Saved entries:
/-- **`Cl(K_n)_{Gal(K_n/K)} ≅ Cl(K)`** through the norm, under the same hypotheses (`X/ω₀X ≅ A₀` at finite level). [cite: Washington1997, §13.3 Prop. 13.22]
[cite: Lang1990, Ch. 5 §4 Thm. 4.1 (iii)] -/
theorem exists_quotient_closure_layer_mulEquiv [NumberField (κ.layer n)] (𝔓 : Ideal (𝓞 (κ.layer n))) [𝔓.IsMaximal]
    (h𝔓 : 𝔓.ramificationIdx (𝓞 K) = p ^ n)
    (huniq : ∀ (Q : Ideal (𝓞 (κ.layer n))) [Q.IsMaximal], ((p : ℕ) : 𝓞 K) ∈ Q.under (𝓞 K) → Q = 𝔓) :
    ∃ e : ClassGroup (𝓞 (κ.layer n)) ⧸ Subgroup.closure {x : ClassGroup (𝓞 (κ.layer n)) |
        ∃ (τ : (κ.layer n) ≃ₐ[K] (κ.layer n)) (d : ClassGroup (𝓞 (κ.layer n))), x = ClassGroup.mulEquiv (AmbiguousClass.intAut τ) d / d} ≃*
        ClassGroup (𝓞 K),
      ∀ c : ClassGroup (𝓞 (κ.layer n)), e c = classGroupNorm K (κ.layer n) c := by
  haveI : FiniteDimensional K (κ.layer n) := κ.finiteDimensional_layer_holds n
  haveI : IsGalois K (κ.layer n) := κ.isGalois_layer_holds n
  haveI : IsUnramifiedAtInfinitePlaces K (κ.layer n) := κ.isUnramifiedAtInfinitePlaces_layer n
  exact exists_quotient_closure_mulEquiv 𝔓 (by rw [h𝔓, κ.finrank_layer_holds n])
    (fun Q _ hQ => eq_of_ramificationIdx_layer_ne_one κ n 𝔓 huniq Q hQ)

/-- **`#I·Cl(K_n) · h_K = h(K_n)`** under the same hypotheses. [cite: Washington1997, §13.3 Prop. 13.22] [cite: Lang1990, Ch. 5 §4 Thm. 4.1 (iii)] -/
theorem card_closure_layer_mul_card [NumberField (κ.layer n)] (𝔓 : Ideal (𝓞 (κ.layer n))) [𝔓.IsMaximal]
    (h𝔓 : 𝔓.ramificationIdx (𝓞 K) = p ^ n)
    (huniq : ∀ (Q : Ideal (𝓞 (κ.layer n))) [Q.IsMaximal], ((p : ℕ) : 𝓞 K) ∈ Q.under (𝓞 K) → Q = 𝔓) :
    Nat.card (Subgroup.closure {x : ClassGroup (𝓞 (κ.layer n)) |
        ∃ (τ : (κ.layer n) ≃ₐ[K] (κ.layer n)) (d : ClassGroup (𝓞 (κ.layer n))), x = ClassGroup.mulEquiv (AmbiguousClass.intAut τ) d / d}) *
      Fintype.card (ClassGroup (𝓞 K)) = Fintype.card (ClassGroup (𝓞 (κ.layer n))) := by
  haveI : FiniteDimensional K (κ.layer n) := κ.finiteDimensional_layer_holds n
  haveI : IsGalois K (κ.layer n) := κ.isGalois_layer_holds n
  haveI : IsUnramifiedAtInfinitePlaces K (κ.layer n) := κ.isUnramifiedAtInfinitePlaces_layer n
  exact card_closure_mul_card_classGroup 𝔓 (by rw [h𝔓, κ.finrank_layer_holds n])
    (fun Q _ hQ => eq_of_ramificationIdx_layer_ne_one κ n 𝔓 huniq Q hQ)

/-- **`#Cl(K_n)^{Gal(K_n/K)} = h_K`** for a generator `σ` of `Gal(K_n/K)` (cyclic), under the same hypotheses (Chevalley's count, `AmbiguousClassNumberOneRamifiedPrime`).
[cite: Lang1990, Ch. 13 §4 Lemma 4.1 (PDF p. 203) and Ch. 5 §4 Thm. 4.1 (iii)] [cite: Washington1997, §13.3 Prop. 13.22] -/
theorem card_fixed_layer_eq_classNumber [NumberField (κ.layer n)] {σ : (κ.layer n) ≃ₐ[K] (κ.layer n)}
    (hσ : ∀ τ : (κ.layer n) ≃ₐ[K] (κ.layer n), τ ∈ Subgroup.zpowers σ) (𝔓 : Ideal (𝓞 (κ.layer n))) [𝔓.IsMaximal]
    (h𝔓 : 𝔓.ramificationIdx (𝓞 K) = p ^ n)
    (huniq : ∀ (Q : Ideal (𝓞 (κ.layer n))) [Q.IsMaximal], ((p : ℕ) : 𝓞 K) ∈ Q.under (𝓞 K) → Q = 𝔓) :
    Nat.card {c : ClassGroup (𝓞 (κ.layer n)) // ∀ τ : (κ.layer n) ≃ₐ[K] (κ.layer n), ClassGroup.mulEquiv (AmbiguousClass.intAut τ) c = c} =
      classNumber K := by
  haveI : FiniteDimensional K (κ.layer n) := κ.finiteDimensional_layer_holds n
  haveI : IsGalois K (κ.layer n) := κ.isGalois_layer_holds n
  haveI : IsUnramifiedAtInfinitePlaces K (κ.layer n) := κ.isUnramifiedAtInfinitePlaces_layer n
  exact card_fixed_eq_classNumber hσ 𝔓 (by rw [h𝔓, κ.finrank_layer_holds n])
    (fun Q _ hQ => eq_of_ramificationIdx_layer_ne_one κ n 𝔓 huniq Q hQ)
/-- **Structure of a two-particle vector living in two modes.** If a two-particle `ψ` is
annihilated by `c(u_k)` for every mode `k ∉ {k₁, k₂}` of a complete family, then
`ψ = α · c†(u_{k₁}) c†(u_{k₂}) |∅⟩` with `α = ⟨∅| c(u_{k₂}) c(u_{k₁}) |ψ⟩`. [folklore] -/
theorem two_particle_structure [DecidableEq κ] (u : κ → ι → ℂ)
    (hu : ∀ i j : ι, ∑ k, u k i * star (u k j) = if i = j then 1 else 0)
    {k₁ k₂ : κ} (hk : k₁ ≠ k₂) {ψ : Fock ι} (hψ : IsNParticle 2 ψ)
    (hann : ∀ k, k ≠ k₁ → k ≠ k₂ → annihilate (u k) *ᵥ ψ = 0) :
    ψ = ((annihilate (u k₂) * annihilate (u k₁)) *ᵥ ψ) ∅ •
      ((create (u k₁) * create (u k₂)) *ᵥ (vacuum : Fock ι)) := by
  -- notation
  set ξ : Fock ι := (annihilate (u k₂) * annihilate (u k₁)) *ᵥ ψ with hξ
  have hξ0 : IsNParticle 0 ξ := by
    rw [hξ, ← mulVec_mulVec]; exact (hψ.annihilate_mulVec _).annihilate_mulVec _
  have hξvac : ξ = ξ ∅ • (vacuum : Fock ι) := isNParticle_zero_eq_smul_vacuum hξ0
  -- splitting a mode sum into `k₁`, `k₂` and the rest
  have hsplit : ∀ F : κ → Fock ι, (∀ k, k ≠ k₁ → k ≠ k₂ → F k = 0) →
      ∑ k, F k = F k₁ + F k₂ := by
    intro F hF
    rw [← Finset.add_sum_erase _ _ (Finset.mem_univ k₁),
      ← Finset.add_sum_erase _ _ (Finset.mem_erase.2 ⟨hk.symm, Finset.mem_univ k₂⟩),
      Finset.sum_eq_zero, add_zero]
    intro k hk'
    rw [Finset.mem_erase, Finset.mem_erase] at hk'
    exact hF k hk'.2.1 hk'.1
  have hzero : ∀ φ : Fock ι, (∀ k, k ≠ k₁ → k ≠ k₂ → annihilate (u k) *ᵥ φ = 0) →
      ∀ k, k ≠ k₁ → k ≠ k₂ → numberMode (u k) *ᵥ φ = 0 := by
    intro φ hφ k hk1 hk2
    rw [numberMode, ← mulVec_mulVec, hφ k hk1 hk2, mulVec_zero]
  -- the one-particle vectors `χ₁ = c(u_{k₁}) ψ`, `χ₂ = c(u_{k₂}) ψ`
  have hann₁ : ∀ k, k ≠ k₁ → k ≠ k₂ → annihilate (u k) *ᵥ (annihilate (u k₁) *ᵥ ψ) = 0 := by
    intro k hk1 hk2
    rw [mulVec_mulVec, annihilate_mul_annihilate, neg_mulVec, ← mulVec_mulVec, hann k hk1 hk2,
      mulVec_zero, neg_zero]
  have hann₂ : ∀ k, k ≠ k₁ → k ≠ k₂ → annihilate (u k) *ᵥ (annihilate (u k₂) *ᵥ ψ) = 0 := by
    intro k hk1 hk2
    rw [mulVec_mulVec, annihilate_mul_annihilate, neg_mulVec, ← mulVec_mulVec, hann k hk1 hk2,
      mulVec_zero, neg_zero]
  have hχ₁ : annihilate (u k₁) *ᵥ ψ = ξ ∅ • (create (u k₂) *ᵥ vacuum) := by
    have hN := sum_numberMode_mulVec u hu (hψ.annihilate_mulVec (u k₁))
    rw [Nat.cast_one, one_smul, hsplit _ (hzero _ hann₁)] at hN
    -- `n(u_{k₁}) χ₁ = 0` and `n(u_{k₂}) χ₁ = c†(u_{k₂}) ξ`
    have h1 : numberMode (u k₁) *ᵥ (annihilate (u k₁) *ᵥ ψ) = 0 := by
      rw [numberMode, ← mulVec_mulVec, mulVec_mulVec (M := annihilate (u k₁)) (N := annihilate (u k₁)), annihilate_mul_self,
        zero_mulVec, mulVec_zero]
    have h2 : numberMode (u k₂) *ᵥ (annihilate (u k₁) *ᵥ ψ) = create (u k₂) *ᵥ ξ := by
      rw [numberMode, ← mulVec_mulVec, mulVec_mulVec (M := annihilate (u k₂)) (N := annihilate (u k₁)),
        ← hξ]
    rw [h1, zero_add, h2] at hN
    rw [← hN]
    conv_lhs => rw [hξvac]
    rw [mulVec_smul]
  have hχ₂ : annihilate (u k₂) *ᵥ ψ = -(ξ ∅ • (create (u k₁) *ᵥ vacuum)) := by
    have hN := sum_numberMode_mulVec u hu (hψ.annihilate_mulVec (u k₂))
    rw [Nat.cast_one, one_smul, hsplit _ (hzero _ hann₂)] at hN
    have h1 : numberMode (u k₁) *ᵥ (annihilate (u k₂) *ᵥ ψ) = -(create (u k₁) *ᵥ ξ) := by
      rw [numberMode, ← mulVec_mulVec, mulVec_mulVec (M := annihilate (u k₁)) (N := annihilate (u k₂)),
        annihilate_mul_annihilate, neg_mulVec, ← hξ, mulVec_neg]
    have h2 : numberMode (u k₂) *ᵥ (annihilate (u k₂) *ᵥ ψ) = 0 := by
      rw [numberMode, ← mulVec_mulVec, mulVec_mulVec (M := annihilate (u k₂)) (N := annihilate (u k₂)), annihilate_mul_self,
        zero_mulVec, mulVec_zero]
    rw [h1, h2, add_zero] at hN
    rw [← hN]
    conv_lhs => rw [hξvac]
    rw [mulVec_smul]
  -- `2 ψ = c†(u_{k₁}) χ₁ + c†(u_{k₂}) χ₂ = 2 α c†(u_{k₁}) c†(u_{k₂}) |∅⟩`
  have hN := sum_numberMode_mulVec u hu hψ
  rw [hsplit _ (hzero _ hann)] at hN
  have hL : numberMode (u k₁) *ᵥ ψ + numberMode (u k₂) *ᵥ ψ =
      (2 : ℂ) • (ξ ∅ • ((create (u k₁) * create (u k₂)) *ᵥ (vacuum : Fock ι))) := by
    rw [numberMode, numberMode, ← mulVec_mulVec, ← mulVec_mulVec, hχ₁, hχ₂, mulVec_neg,
      mulVec_smul, mulVec_smul, mulVec_mulVec, mulVec_mulVec, create_mul_create (u k₂) (u k₁),
      neg_mulVec, smul_neg, neg_neg, two_smul]
  rw [hL, Nat.cast_ofNat] at hN
  have h2 := congrArg (fun v : Fock ι => (2 : ℂ)⁻¹ • v) hN
  simp only [smul_smul, inv_mul_cancel₀ (two_ne_zero : (2 : ℂ) ≠ 0), one_smul,
    inv_mul_cancel_left₀ (two_ne_zero : (2 : ℂ) ≠ 0)] at h2
  exact h2.symm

What you need to do >> The lines to return are those in the entries above that hold "theorem".

Response for this exercise >>
theorem exists_quotient_closure_layer_mulEquiv [NumberField (κ.layer n)] (𝔓 : Ideal (𝓞 (κ.layer n))) [𝔓.IsMaximal]
theorem card_closure_layer_mul_card [NumberField (κ.layer n)] (𝔓 : Ideal (𝓞 (κ.layer n))) [𝔓.IsMaximal]
theorem card_fixed_layer_eq_classNumber [NumberField (κ.layer n)] {σ : (κ.layer n) ≃ₐ[K] (κ.layer n)}
theorem two_particle_structure [DecidableEq κ] (u : κ → ι → ℂ)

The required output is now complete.